== TASK REQUIREMENTS ==
Take the entries below and print, exactly, the stretch from the line containing "calc ∑ l : Fin" through the line containing "have h0 : (((k - 1 : ℕ) : ℝ)) ^ m ≤", both included.

[Records contained in a dataset]
━━━━
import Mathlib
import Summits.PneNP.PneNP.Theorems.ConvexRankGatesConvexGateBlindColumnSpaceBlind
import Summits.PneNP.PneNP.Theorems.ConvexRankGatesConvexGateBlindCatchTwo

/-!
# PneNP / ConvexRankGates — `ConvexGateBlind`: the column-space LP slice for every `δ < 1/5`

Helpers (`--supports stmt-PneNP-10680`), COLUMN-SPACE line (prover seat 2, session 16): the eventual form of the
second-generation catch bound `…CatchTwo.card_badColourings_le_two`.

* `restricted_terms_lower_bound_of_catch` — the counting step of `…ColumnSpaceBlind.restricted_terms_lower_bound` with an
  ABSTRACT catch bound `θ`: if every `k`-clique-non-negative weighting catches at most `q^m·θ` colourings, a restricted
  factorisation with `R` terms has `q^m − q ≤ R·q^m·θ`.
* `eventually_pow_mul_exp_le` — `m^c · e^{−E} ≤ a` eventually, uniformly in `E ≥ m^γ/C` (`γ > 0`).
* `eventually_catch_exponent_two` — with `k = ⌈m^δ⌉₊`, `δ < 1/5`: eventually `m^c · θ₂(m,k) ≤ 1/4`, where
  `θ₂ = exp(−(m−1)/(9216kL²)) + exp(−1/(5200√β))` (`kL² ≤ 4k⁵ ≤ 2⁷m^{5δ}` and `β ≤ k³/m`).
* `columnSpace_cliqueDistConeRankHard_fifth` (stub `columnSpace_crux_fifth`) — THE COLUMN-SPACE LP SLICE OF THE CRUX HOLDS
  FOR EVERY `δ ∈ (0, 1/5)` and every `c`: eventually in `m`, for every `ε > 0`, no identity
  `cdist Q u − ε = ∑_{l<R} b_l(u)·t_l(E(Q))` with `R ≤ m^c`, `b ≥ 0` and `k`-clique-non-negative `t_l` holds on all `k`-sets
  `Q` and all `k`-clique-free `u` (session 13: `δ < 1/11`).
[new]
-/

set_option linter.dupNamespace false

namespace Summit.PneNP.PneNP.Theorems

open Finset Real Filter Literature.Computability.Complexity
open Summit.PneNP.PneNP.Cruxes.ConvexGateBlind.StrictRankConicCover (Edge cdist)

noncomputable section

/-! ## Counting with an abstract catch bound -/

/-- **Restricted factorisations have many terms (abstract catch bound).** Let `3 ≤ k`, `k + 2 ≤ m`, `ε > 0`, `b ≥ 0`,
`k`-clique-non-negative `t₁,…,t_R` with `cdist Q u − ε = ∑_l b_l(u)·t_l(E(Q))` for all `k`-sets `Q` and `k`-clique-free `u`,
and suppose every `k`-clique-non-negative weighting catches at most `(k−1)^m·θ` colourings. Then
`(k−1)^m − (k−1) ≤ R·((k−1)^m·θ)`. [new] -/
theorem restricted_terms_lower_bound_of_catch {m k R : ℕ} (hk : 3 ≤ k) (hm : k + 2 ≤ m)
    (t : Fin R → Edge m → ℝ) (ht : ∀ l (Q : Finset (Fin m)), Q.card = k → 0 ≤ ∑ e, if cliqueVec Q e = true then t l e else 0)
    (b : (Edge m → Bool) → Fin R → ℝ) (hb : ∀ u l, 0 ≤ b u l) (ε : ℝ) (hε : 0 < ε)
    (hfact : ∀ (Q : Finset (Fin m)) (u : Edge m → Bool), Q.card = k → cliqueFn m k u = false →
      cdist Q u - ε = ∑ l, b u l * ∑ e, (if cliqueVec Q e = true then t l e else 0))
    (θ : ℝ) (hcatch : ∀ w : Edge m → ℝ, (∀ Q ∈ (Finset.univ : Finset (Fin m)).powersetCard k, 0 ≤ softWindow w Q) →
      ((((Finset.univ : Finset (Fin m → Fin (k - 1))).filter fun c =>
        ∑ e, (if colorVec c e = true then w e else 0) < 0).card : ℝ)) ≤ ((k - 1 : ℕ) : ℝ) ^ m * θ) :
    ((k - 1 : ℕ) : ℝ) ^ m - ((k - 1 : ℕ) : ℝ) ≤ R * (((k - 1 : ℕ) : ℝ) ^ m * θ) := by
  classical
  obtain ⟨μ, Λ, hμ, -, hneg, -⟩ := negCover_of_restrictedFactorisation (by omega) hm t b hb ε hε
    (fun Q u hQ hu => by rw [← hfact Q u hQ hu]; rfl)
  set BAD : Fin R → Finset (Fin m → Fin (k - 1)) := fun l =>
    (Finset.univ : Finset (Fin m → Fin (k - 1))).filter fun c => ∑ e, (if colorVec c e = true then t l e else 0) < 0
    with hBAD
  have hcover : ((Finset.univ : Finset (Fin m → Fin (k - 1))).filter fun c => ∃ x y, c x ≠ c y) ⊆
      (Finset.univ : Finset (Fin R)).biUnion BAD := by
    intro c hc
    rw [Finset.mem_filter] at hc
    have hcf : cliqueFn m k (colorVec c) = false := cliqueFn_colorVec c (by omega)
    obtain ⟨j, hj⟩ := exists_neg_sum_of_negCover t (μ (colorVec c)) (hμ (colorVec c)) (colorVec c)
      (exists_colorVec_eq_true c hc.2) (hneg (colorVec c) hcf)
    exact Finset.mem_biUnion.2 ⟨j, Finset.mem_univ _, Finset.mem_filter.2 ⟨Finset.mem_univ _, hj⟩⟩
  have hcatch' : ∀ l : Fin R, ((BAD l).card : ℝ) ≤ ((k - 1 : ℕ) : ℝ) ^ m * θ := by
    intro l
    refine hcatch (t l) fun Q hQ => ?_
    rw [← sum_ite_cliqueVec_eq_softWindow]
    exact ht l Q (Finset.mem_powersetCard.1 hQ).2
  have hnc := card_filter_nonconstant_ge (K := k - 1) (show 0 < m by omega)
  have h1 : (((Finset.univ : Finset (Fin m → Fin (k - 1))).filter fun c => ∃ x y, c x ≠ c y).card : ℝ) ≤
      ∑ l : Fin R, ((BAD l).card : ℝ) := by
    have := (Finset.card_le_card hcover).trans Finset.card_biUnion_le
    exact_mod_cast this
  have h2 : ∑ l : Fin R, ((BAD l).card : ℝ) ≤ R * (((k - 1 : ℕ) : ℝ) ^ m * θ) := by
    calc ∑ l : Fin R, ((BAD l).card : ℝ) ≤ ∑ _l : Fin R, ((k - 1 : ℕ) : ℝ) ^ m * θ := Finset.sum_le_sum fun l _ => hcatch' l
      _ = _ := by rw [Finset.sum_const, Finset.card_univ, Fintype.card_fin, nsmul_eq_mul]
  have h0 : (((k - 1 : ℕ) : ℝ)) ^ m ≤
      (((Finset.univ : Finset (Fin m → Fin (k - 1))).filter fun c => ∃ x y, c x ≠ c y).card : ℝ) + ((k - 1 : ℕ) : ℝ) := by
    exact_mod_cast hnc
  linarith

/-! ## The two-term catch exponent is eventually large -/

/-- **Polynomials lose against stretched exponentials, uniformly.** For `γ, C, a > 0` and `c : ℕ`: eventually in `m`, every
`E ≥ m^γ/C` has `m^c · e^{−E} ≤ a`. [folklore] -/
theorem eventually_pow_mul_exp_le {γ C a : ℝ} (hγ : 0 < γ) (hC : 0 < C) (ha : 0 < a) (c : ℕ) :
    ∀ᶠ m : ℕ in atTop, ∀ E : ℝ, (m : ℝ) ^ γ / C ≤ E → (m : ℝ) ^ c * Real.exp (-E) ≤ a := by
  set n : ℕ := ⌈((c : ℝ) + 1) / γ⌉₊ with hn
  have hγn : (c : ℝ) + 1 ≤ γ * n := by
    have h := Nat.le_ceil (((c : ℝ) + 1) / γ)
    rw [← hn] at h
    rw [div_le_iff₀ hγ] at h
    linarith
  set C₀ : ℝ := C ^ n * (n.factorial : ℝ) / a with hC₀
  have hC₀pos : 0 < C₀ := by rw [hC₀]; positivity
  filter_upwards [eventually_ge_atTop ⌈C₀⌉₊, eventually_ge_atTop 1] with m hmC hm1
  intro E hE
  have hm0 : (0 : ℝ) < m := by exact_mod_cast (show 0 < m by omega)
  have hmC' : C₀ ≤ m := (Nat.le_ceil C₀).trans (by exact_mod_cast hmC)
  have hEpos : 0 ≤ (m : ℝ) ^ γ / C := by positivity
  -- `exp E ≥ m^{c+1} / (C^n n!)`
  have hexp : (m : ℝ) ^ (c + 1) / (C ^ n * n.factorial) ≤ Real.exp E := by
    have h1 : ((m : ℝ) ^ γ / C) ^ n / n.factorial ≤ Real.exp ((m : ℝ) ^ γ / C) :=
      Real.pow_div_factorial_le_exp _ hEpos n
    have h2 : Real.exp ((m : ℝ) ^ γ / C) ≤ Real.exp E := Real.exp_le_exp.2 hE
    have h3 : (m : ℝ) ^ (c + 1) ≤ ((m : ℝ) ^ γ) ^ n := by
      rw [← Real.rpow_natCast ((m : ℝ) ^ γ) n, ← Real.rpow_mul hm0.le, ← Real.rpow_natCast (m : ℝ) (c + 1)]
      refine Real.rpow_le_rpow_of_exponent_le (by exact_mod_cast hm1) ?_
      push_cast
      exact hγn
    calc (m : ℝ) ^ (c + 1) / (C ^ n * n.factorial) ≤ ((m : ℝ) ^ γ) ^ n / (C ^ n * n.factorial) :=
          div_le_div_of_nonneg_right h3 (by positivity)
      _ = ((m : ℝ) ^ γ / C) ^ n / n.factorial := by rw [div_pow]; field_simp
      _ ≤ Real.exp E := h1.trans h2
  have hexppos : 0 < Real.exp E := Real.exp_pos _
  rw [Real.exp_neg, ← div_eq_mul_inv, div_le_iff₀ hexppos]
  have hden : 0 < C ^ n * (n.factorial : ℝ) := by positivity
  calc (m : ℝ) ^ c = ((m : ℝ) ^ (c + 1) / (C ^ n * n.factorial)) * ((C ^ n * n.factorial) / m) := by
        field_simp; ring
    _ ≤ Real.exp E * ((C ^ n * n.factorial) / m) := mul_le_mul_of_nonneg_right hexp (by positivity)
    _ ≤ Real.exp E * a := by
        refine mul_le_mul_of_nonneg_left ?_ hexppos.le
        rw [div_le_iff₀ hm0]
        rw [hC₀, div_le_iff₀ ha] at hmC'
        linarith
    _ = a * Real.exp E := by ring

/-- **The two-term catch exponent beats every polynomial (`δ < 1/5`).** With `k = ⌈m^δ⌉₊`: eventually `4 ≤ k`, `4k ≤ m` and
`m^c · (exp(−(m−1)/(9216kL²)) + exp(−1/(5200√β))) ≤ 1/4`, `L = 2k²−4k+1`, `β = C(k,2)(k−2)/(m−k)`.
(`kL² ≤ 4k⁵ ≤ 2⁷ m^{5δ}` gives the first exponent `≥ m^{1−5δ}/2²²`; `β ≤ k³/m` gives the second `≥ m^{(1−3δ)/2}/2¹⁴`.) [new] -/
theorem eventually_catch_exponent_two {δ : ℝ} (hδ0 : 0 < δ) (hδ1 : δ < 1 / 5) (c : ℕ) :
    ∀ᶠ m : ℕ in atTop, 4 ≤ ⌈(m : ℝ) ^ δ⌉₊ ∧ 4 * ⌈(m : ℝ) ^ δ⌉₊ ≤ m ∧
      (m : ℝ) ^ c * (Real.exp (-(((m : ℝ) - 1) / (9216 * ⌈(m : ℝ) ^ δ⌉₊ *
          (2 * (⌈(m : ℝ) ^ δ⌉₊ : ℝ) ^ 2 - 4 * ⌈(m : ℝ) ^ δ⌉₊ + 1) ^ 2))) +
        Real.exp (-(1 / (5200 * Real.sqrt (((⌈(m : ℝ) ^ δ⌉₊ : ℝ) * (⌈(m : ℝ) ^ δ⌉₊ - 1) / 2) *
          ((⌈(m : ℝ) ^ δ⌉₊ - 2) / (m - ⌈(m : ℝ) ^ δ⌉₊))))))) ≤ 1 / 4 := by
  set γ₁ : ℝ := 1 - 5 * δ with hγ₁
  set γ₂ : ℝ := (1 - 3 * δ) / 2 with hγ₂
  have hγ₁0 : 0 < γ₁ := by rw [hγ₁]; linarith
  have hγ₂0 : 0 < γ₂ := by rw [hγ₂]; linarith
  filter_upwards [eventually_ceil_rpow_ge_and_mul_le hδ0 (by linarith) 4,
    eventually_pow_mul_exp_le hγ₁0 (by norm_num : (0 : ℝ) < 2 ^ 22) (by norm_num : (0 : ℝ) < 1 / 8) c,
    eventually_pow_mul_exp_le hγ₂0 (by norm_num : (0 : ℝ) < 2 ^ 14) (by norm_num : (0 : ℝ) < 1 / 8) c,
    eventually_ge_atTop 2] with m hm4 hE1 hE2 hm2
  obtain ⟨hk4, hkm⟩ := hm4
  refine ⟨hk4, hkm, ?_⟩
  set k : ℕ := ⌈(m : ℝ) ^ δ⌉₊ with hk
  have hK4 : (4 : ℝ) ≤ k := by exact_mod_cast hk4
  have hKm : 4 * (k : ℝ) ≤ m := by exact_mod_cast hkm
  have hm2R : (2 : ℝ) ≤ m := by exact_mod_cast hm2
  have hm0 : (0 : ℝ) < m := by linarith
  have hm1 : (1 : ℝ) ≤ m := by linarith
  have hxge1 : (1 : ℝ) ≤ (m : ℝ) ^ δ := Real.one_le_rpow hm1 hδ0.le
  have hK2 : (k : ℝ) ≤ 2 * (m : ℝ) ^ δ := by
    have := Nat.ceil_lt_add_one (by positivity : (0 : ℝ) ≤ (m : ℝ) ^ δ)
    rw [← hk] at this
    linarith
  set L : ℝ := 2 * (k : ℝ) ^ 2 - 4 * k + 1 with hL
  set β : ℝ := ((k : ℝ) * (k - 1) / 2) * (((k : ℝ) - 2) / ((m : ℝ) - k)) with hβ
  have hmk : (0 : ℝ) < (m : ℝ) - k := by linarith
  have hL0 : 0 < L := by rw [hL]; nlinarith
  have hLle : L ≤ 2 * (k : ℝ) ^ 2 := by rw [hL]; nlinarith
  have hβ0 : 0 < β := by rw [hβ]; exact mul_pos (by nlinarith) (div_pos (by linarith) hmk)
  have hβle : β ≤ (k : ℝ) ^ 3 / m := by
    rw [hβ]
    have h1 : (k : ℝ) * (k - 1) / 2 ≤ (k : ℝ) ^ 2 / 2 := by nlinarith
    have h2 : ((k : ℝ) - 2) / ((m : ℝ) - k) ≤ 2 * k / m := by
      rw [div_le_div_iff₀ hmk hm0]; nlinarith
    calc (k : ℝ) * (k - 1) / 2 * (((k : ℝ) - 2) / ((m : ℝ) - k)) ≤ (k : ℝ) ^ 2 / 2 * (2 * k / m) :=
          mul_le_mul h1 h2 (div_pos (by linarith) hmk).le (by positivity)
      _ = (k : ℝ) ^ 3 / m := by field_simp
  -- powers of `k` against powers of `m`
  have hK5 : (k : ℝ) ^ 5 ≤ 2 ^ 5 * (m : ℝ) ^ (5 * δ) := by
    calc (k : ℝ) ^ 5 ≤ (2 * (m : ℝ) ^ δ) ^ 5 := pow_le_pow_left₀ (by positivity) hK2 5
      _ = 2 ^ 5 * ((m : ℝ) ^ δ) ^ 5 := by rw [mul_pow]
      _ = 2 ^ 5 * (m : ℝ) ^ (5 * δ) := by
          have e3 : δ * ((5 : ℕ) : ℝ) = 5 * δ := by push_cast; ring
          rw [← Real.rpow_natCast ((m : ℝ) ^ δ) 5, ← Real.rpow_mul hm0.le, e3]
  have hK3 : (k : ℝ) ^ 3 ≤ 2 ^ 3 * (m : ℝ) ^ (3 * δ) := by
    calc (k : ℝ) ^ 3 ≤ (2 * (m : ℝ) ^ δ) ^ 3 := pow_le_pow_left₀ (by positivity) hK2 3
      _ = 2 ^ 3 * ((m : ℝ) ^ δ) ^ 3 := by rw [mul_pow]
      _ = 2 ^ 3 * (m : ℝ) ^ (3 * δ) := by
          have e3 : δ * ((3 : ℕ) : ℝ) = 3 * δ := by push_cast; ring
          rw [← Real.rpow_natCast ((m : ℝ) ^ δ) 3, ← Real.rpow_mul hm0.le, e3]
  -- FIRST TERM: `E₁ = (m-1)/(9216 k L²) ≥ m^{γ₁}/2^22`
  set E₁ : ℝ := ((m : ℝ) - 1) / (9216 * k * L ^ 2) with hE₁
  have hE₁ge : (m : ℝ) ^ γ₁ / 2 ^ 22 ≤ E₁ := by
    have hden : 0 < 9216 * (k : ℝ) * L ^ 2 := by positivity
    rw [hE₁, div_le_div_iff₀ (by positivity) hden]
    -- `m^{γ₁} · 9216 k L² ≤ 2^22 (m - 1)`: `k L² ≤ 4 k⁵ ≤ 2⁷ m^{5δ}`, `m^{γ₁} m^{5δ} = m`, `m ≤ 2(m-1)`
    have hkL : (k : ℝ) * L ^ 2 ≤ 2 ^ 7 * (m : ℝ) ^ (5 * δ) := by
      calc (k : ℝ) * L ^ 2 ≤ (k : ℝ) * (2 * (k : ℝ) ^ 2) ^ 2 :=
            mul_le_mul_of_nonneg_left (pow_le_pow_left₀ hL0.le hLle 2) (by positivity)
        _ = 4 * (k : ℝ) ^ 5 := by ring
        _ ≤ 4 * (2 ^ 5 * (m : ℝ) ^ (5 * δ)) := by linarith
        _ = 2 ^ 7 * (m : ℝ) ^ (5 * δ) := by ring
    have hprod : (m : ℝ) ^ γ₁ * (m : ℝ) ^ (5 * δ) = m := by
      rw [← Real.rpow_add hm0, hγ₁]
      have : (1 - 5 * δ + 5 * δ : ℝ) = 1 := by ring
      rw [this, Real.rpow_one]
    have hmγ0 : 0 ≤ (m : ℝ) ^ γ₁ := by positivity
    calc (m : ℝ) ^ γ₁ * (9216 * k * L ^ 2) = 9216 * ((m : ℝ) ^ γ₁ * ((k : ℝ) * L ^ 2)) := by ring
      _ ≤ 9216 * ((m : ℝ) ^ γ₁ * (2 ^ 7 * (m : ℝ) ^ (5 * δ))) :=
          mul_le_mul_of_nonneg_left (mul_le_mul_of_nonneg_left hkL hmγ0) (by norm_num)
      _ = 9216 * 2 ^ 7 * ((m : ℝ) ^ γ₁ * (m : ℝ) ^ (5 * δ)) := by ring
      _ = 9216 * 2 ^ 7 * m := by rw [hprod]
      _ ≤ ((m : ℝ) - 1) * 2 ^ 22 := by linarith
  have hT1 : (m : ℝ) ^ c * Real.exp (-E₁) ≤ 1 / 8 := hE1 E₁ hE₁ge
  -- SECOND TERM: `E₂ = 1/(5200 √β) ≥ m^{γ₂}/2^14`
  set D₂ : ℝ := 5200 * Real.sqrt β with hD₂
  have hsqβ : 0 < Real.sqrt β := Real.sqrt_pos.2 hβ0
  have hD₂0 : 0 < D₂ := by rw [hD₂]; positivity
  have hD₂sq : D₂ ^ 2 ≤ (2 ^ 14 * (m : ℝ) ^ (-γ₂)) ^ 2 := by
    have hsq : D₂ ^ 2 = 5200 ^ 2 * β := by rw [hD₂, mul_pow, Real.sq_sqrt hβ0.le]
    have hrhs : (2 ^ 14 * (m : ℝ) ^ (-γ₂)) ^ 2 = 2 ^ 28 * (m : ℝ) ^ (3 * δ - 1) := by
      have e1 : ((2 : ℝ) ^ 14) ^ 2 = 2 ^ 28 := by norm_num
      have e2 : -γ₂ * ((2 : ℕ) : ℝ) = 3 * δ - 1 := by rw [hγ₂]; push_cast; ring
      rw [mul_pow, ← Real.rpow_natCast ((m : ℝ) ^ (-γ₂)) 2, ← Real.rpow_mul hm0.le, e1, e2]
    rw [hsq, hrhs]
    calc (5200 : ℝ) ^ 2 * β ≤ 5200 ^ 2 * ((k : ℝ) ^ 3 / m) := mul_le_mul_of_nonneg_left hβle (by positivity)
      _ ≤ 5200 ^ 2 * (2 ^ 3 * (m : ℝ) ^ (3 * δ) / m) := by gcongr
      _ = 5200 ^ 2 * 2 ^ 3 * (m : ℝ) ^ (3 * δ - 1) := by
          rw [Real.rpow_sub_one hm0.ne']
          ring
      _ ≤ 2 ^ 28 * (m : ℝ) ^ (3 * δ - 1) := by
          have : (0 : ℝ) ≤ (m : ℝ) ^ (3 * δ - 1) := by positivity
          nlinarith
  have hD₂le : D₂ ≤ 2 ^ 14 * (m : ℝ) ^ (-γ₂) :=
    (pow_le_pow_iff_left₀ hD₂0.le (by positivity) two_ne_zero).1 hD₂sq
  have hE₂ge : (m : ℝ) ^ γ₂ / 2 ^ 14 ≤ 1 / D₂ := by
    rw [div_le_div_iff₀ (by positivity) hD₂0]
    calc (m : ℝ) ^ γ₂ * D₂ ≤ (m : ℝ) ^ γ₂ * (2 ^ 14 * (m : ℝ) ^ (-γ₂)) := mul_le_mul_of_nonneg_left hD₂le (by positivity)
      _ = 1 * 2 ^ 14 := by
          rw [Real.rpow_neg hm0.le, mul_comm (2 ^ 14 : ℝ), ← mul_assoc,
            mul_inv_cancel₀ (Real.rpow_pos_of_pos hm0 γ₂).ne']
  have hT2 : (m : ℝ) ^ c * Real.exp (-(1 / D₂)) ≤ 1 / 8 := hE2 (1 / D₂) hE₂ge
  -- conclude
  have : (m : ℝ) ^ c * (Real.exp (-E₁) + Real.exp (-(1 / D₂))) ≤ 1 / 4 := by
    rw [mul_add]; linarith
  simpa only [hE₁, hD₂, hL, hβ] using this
━━━━
== EXERCISE ANSWER ==
    calc ∑ l : Fin R, ((BAD l).card : ℝ) ≤ ∑ _l : Fin R, ((k - 1 : ℕ) : ℝ) ^ m * θ := Finset.sum_le_sum fun l _ => hcatch' l
      _ = _ := by rw [Finset.sum_const, Finset.card_univ, Fintype.card_fin, nsmul_eq_mul]
  have h0 : (((k - 1 : ℕ) : ℝ)) ^ m ≤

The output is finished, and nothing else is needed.